What you should output is the data below, unchanged in every character.

_Saved entries:_
┌──
open Classical in
/-- **p. 622, AS PRINTED** — the identity of characteristic functions
`χ_{k+1}(ψ)·χ_k(φ′ + aL⁻²C^{(k)}(B^{(k+1)})Q*(B^{(k+1)})ψ)·χ(φ′) = χ_{k+1}(ψ)·χ(φ′)` (the `χ`'s as the {0,1}-valued functions
of the field configurations they are in (3.51)), under the inequality of (3.54), `L ≥ 1`, `d ≥ 2`, `p(L^{k+1}ε) ≥ 0`, (H1), (H2).
[cite: Balaban1982Higgs1, (3.54) p.622] -/
theorem chi_product_eq (G1 : (Z → V) →ₗ[ℝ] (Z → V)) (Qs1 : (Y → V) →ₗ[ℝ] (Z → V))
    {ak ak1 a L c₁ c₂ ℓk α p1 pp pk : ℝ} {d : ℕ} (φ' : X → V) (ψ : Y → V) (hd : 2 ≤ d) (hL : 1 ≤ L) (hpp : 0 ≤ pp)
    (h354 : c₁ * p1 + pp + c₂ * ℓk ^ α ≤ pk)
    (hfirst : ∀ (f : X → V) (M : ℝ), (∀ x, ‖f x‖ ≤ M) →
      ∀ z, ‖bgField ak 1 G Qsk f z‖ ≤ c₁ * M ∧ ‖lapA (bgField ak 1 G Qsk f) z‖ ≤ c₁ * M)
    (hsecond : (∀ z, SmallFieldAt d L pp ‖bgField ak1 L G1 Qs1 ψ z‖ ‖lapB (bgField ak1 L G1 Qs1 ψ) z‖) →
      SmallFluct p1 (fun x => ‖φ' x‖) →
      ∀ z, ‖(bgField ak 1 G Qsk ((a * (L ^ 2)⁻¹) • C (Qs ψ)) - bgField ak1 L G1 Qs1 ψ) z‖ ≤ c₂ * ℓk ^ α
        ∧ ‖(lapA (bgField ak 1 G Qsk ((a * (L ^ 2)⁻¹) • C (Qs ψ))) - lapB (bgField ak1 L G1 Qs1 ψ)) z‖ ≤ c₂ * ℓk ^ α) :
    (if (∀ z, SmallFieldAt d L pp ‖bgField ak1 L G1 Qs1 ψ z‖ ‖lapB (bgField ak1 L G1 Qs1 ψ) z‖) then (1 : ℝ) else 0)
      * (if SmallFieldUnit pk (fun z => ‖bgField ak 1 G Qsk (transl310 (a * (L ^ 2)⁻¹) C Qs φ' ψ) z‖)
            (fun z => ‖lapA (bgField ak 1 G Qsk (transl310 (a * (L ^ 2)⁻¹) C Qs φ' ψ)) z‖) then (1 : ℝ) else 0)
      * (if SmallFluct p1 (fun x => ‖φ' x‖) then (1 : ℝ) else 0)
    = (if (∀ z, SmallFieldAt d L pp ‖bgField ak1 L G1 Qs1 ψ z‖ ‖lapB (bgField ak1 L G1 Qs1 ψ) z‖) then (1 : ℝ) else 0)
      * (if SmallFluct p1 (fun x => ‖φ' x‖) then (1 : ℝ) else 0) :=
  indicator_mul_redundant _ _ _ fun hchi1 hchi =>
    chi_k_of_ineq354 G lapA lapB Qsk C Qs G1 Qs1 hd hL hpp h354 hfirst (hsecond hchi1 hchi) hchi hchi1
import Summits.QuantumFields.YangMills.Theorems.EquipartitionCriticalityEquipartitionPinsProbeTangentSteinDefect
import HarnessLib

/-!
# Finite-`β` Stein identity, part 4: STUB TS7 modulo TS3/TS4 (crux `stmt-QuantumFields-8760`, line `Sketch`)

`steinFiniteBeta_of`: uniform equipartition, the statement of STUB TS3 (`stub_shiftDerivField`, with TS0
discharged) and the statement of STUB TS4 (`stub_shiftDerivAction`) imply the conclusion of STUB TS7
`stub_steinFiniteBeta`: for `S ⊇ plaquettesTouching {e}` and every `h`, the two trigonometric
single-edge Stein defects of the rescaled plaquette field under any `μ ∈ infiniteVolumeLimitPoints r.ρ β`
are `≤ η` for all large `β` — `defect_le` (part 3) with `θ = η/(∑|h| + 1)`; the comb Poincaré inequality
(`stub_combPoincare`) and the uniform plaquette energy bound (`stub_plaquetteEnergy`) make the error
integrals `O(1/β) + O(1/√β)`. Reference: S. Chatterjee, arXiv:1602.01222 §§9–11. [arXiv160201222]
-/

noncomputable section

open MeasureTheory Filter Topology
open scoped Matrix Matrix.Norms.Frobenius
open Literature.Probability.LatticeModels Literature.MathematicalPhysics.QuantumLattice
open Literature.MathematicalPhysics.QuantumFieldTheory hiding ZdEdge IsLocalObservable IsInfiniteVolumeLimit

namespace Summit.QuantumFields.YangMills.Theorems.EquipartitionPinsProbe

namespace TangentSteinFiniteBeta

/-! ### STUB TS7 from the statements of STUBS TS3 and TS4 -/

section Main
└──
_The completed task:_
open Classical in
/-- **p. 622, AS PRINTED** — the identity of characteristic functions
`χ_{k+1}(ψ)·χ_k(φ′ + aL⁻²C^{(k)}(B^{(k+1)})Q*(B^{(k+1)})ψ)·χ(φ′) = χ_{k+1}(ψ)·χ(φ′)` (the `χ`'s as the {0,1}-valued functions
of the field configurations they are in (3.51)), under the inequality of (3.54), `L ≥ 1`, `d ≥ 2`, `p(L^{k+1}ε) ≥ 0`, (H1), (H2).
[cite: Balaban1982Higgs1, (3.54) p.622] -/
theorem chi_product_eq (G1 : (Z → V) →ₗ[ℝ] (Z → V)) (Qs1 : (Y → V) →ₗ[ℝ] (Z → V))
    {ak ak1 a L c₁ c₂ ℓk α p1 pp pk : ℝ} {d : ℕ} (φ' : X → V) (ψ : Y → V) (hd : 2 ≤ d) (hL : 1 ≤ L) (hpp : 0 ≤ pp)
    (h354 : c₁ * p1 + pp + c₂ * ℓk ^ α ≤ pk)
    (hfirst : ∀ (f : X → V) (M : ℝ), (∀ x, ‖f x‖ ≤ M) →
      ∀ z, ‖bgField ak 1 G Qsk f z‖ ≤ c₁ * M ∧ ‖lapA (bgField ak 1 G Qsk f) z‖ ≤ c₁ * M)
    (hsecond : (∀ z, SmallFieldAt d L pp ‖bgField ak1 L G1 Qs1 ψ z‖ ‖lapB (bgField ak1 L G1 Qs1 ψ) z‖) →
      SmallFluct p1 (fun x => ‖φ' x‖) →
      ∀ z, ‖(bgField ak 1 G Qsk ((a * (L ^ 2)⁻¹) • C (Qs ψ)) - bgField ak1 L G1 Qs1 ψ) z‖ ≤ c₂ * ℓk ^ α
        ∧ ‖(lapA (bgField ak 1 G Qsk ((a * (L ^ 2)⁻¹) • C (Qs ψ))) - lapB (bgField ak1 L G1 Qs1 ψ)) z‖ ≤ c₂ * ℓk ^ α) :
    (if (∀ z, SmallFieldAt d L pp ‖bgField ak1 L G1 Qs1 ψ z‖ ‖lapB (bgField ak1 L G1 Qs1 ψ) z‖) then (1 : ℝ) else 0)
      * (if SmallFieldUnit pk (fun z => ‖bgField ak 1 G Qsk (transl310 (a * (L ^ 2)⁻¹) C Qs φ' ψ) z‖)
            (fun z => ‖lapA (bgField ak 1 G Qsk (transl310 (a * (L ^ 2)⁻¹) C Qs φ' ψ)) z‖) then (1 : ℝ) else 0)
      * (if SmallFluct p1 (fun x => ‖φ' x‖) then (1 : ℝ) else 0)
    = (if (∀ z, SmallFieldAt d L pp ‖bgField ak1 L G1 Qs1 ψ z‖ ‖lapB (bgField ak1 L G1 Qs1 ψ) z‖) then (1 : ℝ) else 0)
      * (if SmallFluct p1 (fun x => ‖φ' x‖) then (1 : ℝ) else 0) :=
  indicator_mul_redundant _ _ _ fun hchi1 hchi =>
    chi_k_of_ineq354 G lapA lapB Qsk C Qs G1 Qs1 hd hL hpp h354 hfirst (hsecond hchi1 hchi) hchi hchi1
import Summits.QuantumFields.YangMills.Theorems.EquipartitionCriticalityEquipartitionPinsProbeTangentSteinDefect
import HarnessLib

/-!
# Finite-`β` Stein identity, part 4: STUB TS7 modulo TS3/TS4 (crux `stmt-QuantumFields-8760`, line `Sketch`)

`steinFiniteBeta_of`: uniform equipartition, the statement of STUB TS3 (`stub_shiftDerivField`, with TS0
discharged) and the statement of STUB TS4 (`stub_shiftDerivAction`) imply the conclusion of STUB TS7
`stub_steinFiniteBeta`: for `S ⊇ plaquettesTouching {e}` and every `h`, the two trigonometric
single-edge Stein defects of the rescaled plaquette field under any `μ ∈ infiniteVolumeLimitPoints r.ρ β`
are `≤ η` for all large `β` — `defect_le` (part 3) with `θ = η/(∑|h| + 1)`; the comb Poincaré inequality
(`stub_combPoincare`) and the uniform plaquette energy bound (`stub_plaquetteEnergy`) make the error
integrals `O(1/β) + O(1/√β)`. Reference: S. Chatterjee, arXiv:1602.01222 §§9–11. [arXiv160201222]
-/

noncomputable section

open MeasureTheory Filter Topology
open scoped Matrix Matrix.Norms.Frobenius
open Literature.Probability.LatticeModels Literature.MathematicalPhysics.QuantumLattice
open Literature.MathematicalPhysics.QuantumFieldTheory hiding ZdEdge IsLocalObservable IsInfiniteVolumeLimit

namespace Summit.QuantumFields.YangMills.Theorems.EquipartitionPinsProbe

namespace TangentSteinFiniteBeta

/-! ### STUB TS7 from the statements of STUBS TS3 and TS4 -/

section Main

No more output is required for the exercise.